__Material provided__

/-! ## §4 The stub's conclusion from a ledger -/

/-- **The tracked-symbol ledger gives the stub's conclusion.**  Data: cascade parameters `P`, a rate `r`, a datum `θ₀`
with `‖θ₀‖ > 0`; start-of-phase symbols `μᴴ_j` and mid-phase symbols `μⱽ_j` on `ℤ²` with `|μᴴ| ≤ M`; a start phase `i₀`, a
lag `A ≥ i₀`, a radius scale `c > 0` and growth `ρ ≥ 0` with `μᴴ_J(k)² ≥ 1` whenever `J ≥ i₀` and `|k₀| < cρ^J` (the low
horizontal block at the final phase is untouched by the symbol) and `1 ≤ 8π²κ(cρ^{J})²·tHalf J` at `J = J_r(κ)+A` for every
`κ > 0` (`…K1Lag.exists_lag`); non-negative per-half-slot errors `εᴴ, εⱽ` (amplitudes) and `ζᴴ, ζⱽ` (energies) with partial sums
from `i₀` bounded by `E` and `Z`; and, for `0 < κ ≤ κ₁` and every classical cascade scalar `w` from `θ₀`:
(start, S-D) `‖μᴴ_{i₀}(D) w(tStart i₀)‖ ≤ q₀`; (H half-slot) `‖μⱽ_j(D) w(tStart j + tHalf j)‖² ≤ (‖μᴴ_j(D) w(tStart j)‖ + εᴴ_j)² + ζᴴ_j`
and (V half-slot) `‖μᴴ_{j+1}(D) w(tStart (j+1))‖² ≤ (‖μⱽ_j(D) w(tStart j + tHalf j)‖ + εⱽ_j)² + ζⱽ_j` for `i₀ ≤ j < J_r(κ)+A`;
finally the budget `q₀ + E + √Z < ‖θ₀‖_{L²}`.  Then, with `χ = (1 − (q₀+E+√Z)²/‖θ₀‖²)/2 > 0`, the lag `A` and `κ₀ = κ₁`:
for `0 < κ ≤ κ₀` and every classical cascade scalar `w` from `θ₀` there is `K ≥ 0` (namely `cρ^J`) with
`1 ≤ 8π²κK²·tHalf J` and `ofReal(2χ‖θ₀‖²) ≤ highModeEnergy 0 K (w (tStart J)) + 2·eScalarDissipation κ w 0 (tStart J)`,
`J = J_r(κ) + A` — literally the body of `stub_highModeConcentration` when `P = ⟨γ,¼,2,1,ρN⟩`, `r = γ²−3`, `θ₀ = datum`.
[cite: DEIJ2022, (1.2)–(1.3)] [cite: Grafakos2014, Prop. 3.2.7 (3)] -/
theorem highModeConcentration_of_ledger (P : CascadeParams) (r : ℝ) {θ₀ : UnitAddTorus (Fin 2) → ℝ}
    (hθ₀ : 0 < FluidPDE.Torus.scalarL2Sq θ₀)
    (μH μV : ℕ → (Fin 2 → ℤ) → ℝ) {M : ℝ} (hμH : ∀ j k, |μH j k| ≤ M)
    {i₀ A : ℕ} (hiA : i₀ ≤ A) {c ρ : ℝ} (hc : 0 < c) (hρ : 0 ≤ ρ)
    (hlow : ∀ J, i₀ ≤ J → ∀ k : Fin 2 → ℤ, |((k 0 : ℤ) : ℝ)| < c * ρ ^ J → 1 ≤ μH J k ^ 2)
    (hlag : ∀ κ : ℝ, 0 < κ → 1 ≤ 8 * Real.pi ^ 2 * κ * (c * ρ ^ (Jrate r κ + A)) ^ 2 * tHalf (Jrate r κ + A))
    {εH εV ζH ζV : ℕ → ℝ} (hεH : ∀ j, 0 ≤ εH j) (hεV : ∀ j, 0 ≤ εV j) (hζH : ∀ j, 0 ≤ ζH j) (hζV : ∀ j, 0 ≤ ζV j)
    {E Z : ℝ} (hE : ∀ n, ∑ j ∈ Finset.Ico i₀ n, (εH j + εV j) ≤ E) (hZ : ∀ n, ∑ j ∈ Finset.Ico i₀ n, (ζH j + ζV j) ≤ Z)
    {q₀ κ₁ : ℝ} (hq₀ : 0 ≤ q₀) (hκ₁ : 0 < κ₁)
    (hstart : ∀ κ ∈ Ioc (0 : ℝ) κ₁, ∀ w : ℝ → UnitAddTorus (Fin 2) → ℝ,
      FluidPDE.Torus.IsClassicalScalarTransportOn (Ico 0 1) κ P.field w → w 0 = θ₀ →
        Real.sqrt (∑' k, μH i₀ k ^ 2 * ‖mFourierCoeff (fun x => (w (tStart i₀) x : ℂ)) k‖ ^ 2) ≤ q₀)
    (hstepH : ∀ κ ∈ Ioc (0 : ℝ) κ₁, ∀ w : ℝ → UnitAddTorus (Fin 2) → ℝ,
      FluidPDE.Torus.IsClassicalScalarTransportOn (Ico 0 1) κ P.field w → w 0 = θ₀ →
        ∀ j, i₀ ≤ j → j < Jrate r κ + A →
          ∑' k, μV j k ^ 2 * ‖mFourierCoeff (fun x => (w (tStart j + tHalf j) x : ℂ)) k‖ ^ 2 ≤
            (Real.sqrt (∑' k, μH j k ^ 2 * ‖mFourierCoeff (fun x => (w (tStart j) x : ℂ)) k‖ ^ 2) + εH j) ^ 2 + ζH j)
    (hstepV : ∀ κ ∈ Ioc (0 : ℝ) κ₁, ∀ w : ℝ → UnitAddTorus (Fin 2) → ℝ,
      FluidPDE.Torus.IsClassicalScalarTransportOn (Ico 0 1) κ P.field w → w 0 = θ₀ →
        ∀ j, i₀ ≤ j → j < Jrate r κ + A →
          ∑' k, μH (j + 1) k ^ 2 * ‖mFourierCoeff (fun x => (w (tStart (j + 1)) x : ℂ)) k‖ ^ 2 ≤
            (Real.sqrt (∑' k, μV j k ^ 2 * ‖mFourierCoeff (fun x => (w (tStart j + tHalf j) x : ℂ)) k‖ ^ 2) + εV j) ^ 2 +
              ζV j)
    (hbudget : q₀ + E + Real.sqrt Z < Real.sqrt (FluidPDE.Torus.scalarL2Sq θ₀)) :
    ∃ χ : ℝ, 0 < χ ∧ ∃ A' : ℕ, ∃ κ₀ : ℝ, 0 < κ₀ ∧ ∀ κ ∈ Ioc (0 : ℝ) κ₀,
      ∀ w : ℝ → UnitAddTorus (Fin 2) → ℝ,
        FluidPDE.Torus.IsClassicalScalarTransportOn (Ico 0 1) κ P.field w → w 0 = θ₀ →
        ∃ K : ℝ, 0 ≤ K ∧ 1 ≤ 8 * Real.pi ^ 2 * κ * K ^ 2 * tHalf (Jrate r κ + A') ∧
          ENNReal.ofReal (2 * χ * FluidPDE.Torus.scalarL2Sq θ₀) ≤
            highModeEnergy 0 K (w (tStart (Jrate r κ + A'))) +
              2 * FluidPDE.Torus.eScalarDissipation κ w 0 (tStart (Jrate r κ + A')) := by
  -- the fraction
  set L : ℝ := FluidPDE.Torus.scalarL2Sq θ₀ with hL
  set β : ℝ := q₀ + E + Real.sqrt Z with hβ
  have hE0 : 0 ≤ E := (Finset.sum_nonneg fun j _ => add_nonneg (hεH j) (hεV j)).trans (hE i₀)
  have hZ0 : 0 ≤ Z := (Finset.sum_nonneg fun j _ => add_nonneg (hζH j) (hζV j)).trans (hZ i₀)
  have hβ0 : 0 ≤ β := by positivity
  have hβL : β ^ 2 < L := by
    have h := pow_lt_pow_left₀ hbudget hβ0 (by norm_num : (2 : ℕ) ≠ 0)
    rwa [Real.sq_sqrt hθ₀.le] at h
  set χ : ℝ := (1 - β ^ 2 / L) / 2 with hχ
  have hχ0 : 0 < χ := by
    rw [hχ]
    have : β ^ 2 / L < 1 := (div_lt_one hθ₀).2 hβL
    linarith
  have hχL : (1 - 2 * χ) * L = β ^ 2 := by
    rw [hχ]; field_simp; ring
  refine ⟨χ, hχ0, A, κ₁, hκ₁, fun κ hκ w hw h0 => ?_⟩
  have hκ0 : 0 < κ := hκ.1
  set J : ℕ := Jrate r κ + A with hJ
  have hiJ : i₀ ≤ J := hiA.trans (Nat.le_add_left A _)
  refine ⟨c * ρ ^ J, by positivity, hlag κ hκ0, ?_⟩
  -- the tracked amplitudes
  set QH : ℕ → ℝ := fun j => Real.sqrt (∑' k, μH j k ^ 2 * ‖mFourierCoeff (fun x => (w (tStart j) x : ℂ)) k‖ ^ 2)
    with hQH
  set QV : ℕ → ℝ := fun j =>
    Real.sqrt (∑' k, μV j k ^ 2 * ‖mFourierCoeff (fun x => (w (tStart j + tHalf j) x : ℂ)) k‖ ^ 2) with hQV
  have hQH0 : ∀ j, 0 ≤ QH j := fun j => Real.sqrt_nonneg _
  have hQV0 : ∀ j, 0 ≤ QV j := fun j => Real.sqrt_nonneg _
  have hQH2 : ∀ j, QH j ^ 2 = ∑' k, μH j k ^ 2 * ‖mFourierCoeff (fun x => (w (tStart j) x : ℂ)) k‖ ^ 2 := fun j =>
    Real.sq_sqrt (tsum_symbol_sq_nonneg _ _)
  have hQV2 : ∀ j, QV j ^ 2 = ∑' k, μV j k ^ 2 * ‖mFourierCoeff (fun x => (w (tStart j + tHalf j) x : ℂ)) k‖ ^ 2 :=
    fun j => Real.sq_sqrt (tsum_symbol_sq_nonneg _ _)
  have hH : ∀ j, i₀ ≤ j → j < J → QV j ^ 2 ≤ (QH j + εH j) ^ 2 + ζH j := fun j hj hjJ => by
    rw [hQV2]; exact hstepH κ hκ w hw h0 j hj hjJ
  have hV : ∀ j, i₀ ≤ j → j < J → QH (j + 1) ^ 2 ≤ (QV j + εV j) ^ 2 + ζV j := fun j hj hjJ => by
    rw [hQH2]; exact hstepV κ hκ w hw h0 j hj hjJ
  have hchain := phase_chain_le hQH0 hQV0 hεH hεV hζH hζV i₀ J hiJ hH hV
  have hQHJ : QH J ≤ β := by
    calc QH J ≤ QH i₀ + ∑ j ∈ Finset.Ico i₀ J, (εH j + εV j) + Real.sqrt (∑ j ∈ Finset.Ico i₀ J, (ζH j + ζV j)) :=
          hchain
      _ ≤ q₀ + E + Real.sqrt Z := add_le_add (add_le_add (hstart κ hκ w hw h0) (hE J)) (Real.sqrt_le_sqrt (hZ J))
  -- the low block at the final time
  set T : ℝ := tStart J with hT
  have hT0 : 0 ≤ T := tStart_nonneg J
  have hT1 : T < 1 := tStart_lt_one J
  have hwT : Continuous (w T) := (hw.smooth_scalar.isSmooth_slice ⟨hT0, hT1⟩).continuous
  have hdom := lowModeEnergy_le_of_symbol hwT 0 (c * ρ ^ J) (hμH J) (hlow J hiJ)
  have hle : ∑' k, (if |(((k : Fin 2 → ℤ) 0 : ℤ) : ℝ)| < c * ρ ^ J then (1 : ℝ) else 0) *
        ‖mFourierCoeff (fun x => (w T x : ℂ)) k‖ ^ 2 ≤ (1 - 2 * χ) * FluidPDE.Torus.scalarL2Sq (w 0) := by
    rw [h0, ← hL, hχL]
    refine hdom.trans ?_
    rw [← hQH2 J]
    exact pow_le_pow_left₀ (hQH0 J) hQHJ 2
  have hfin := stub_form_of_lowModeEnergy_le hκ0.le hw hT0 hT1 0 (c * ρ ^ J) hle
  rwa [h0] at hfin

__Exercise aim__
Write down again the exact lines running from the beginning of the data to the line containing "and mid-phase symbols", with both ends included.

__Output below__
/-! ## §4 The stub's conclusion from a ledger -/

/-- **The tracked-symbol ledger gives the stub's conclusion.**  Data: cascade parameters `P`, a rate `r`, a datum `θ₀`
with `‖θ₀‖ > 0`; start-of-phase symbols `μᴴ_j` and mid-phase symbols `μⱽ_j` on `ℤ²` with `|μᴴ| ≤ M`; a start phase `i₀`, a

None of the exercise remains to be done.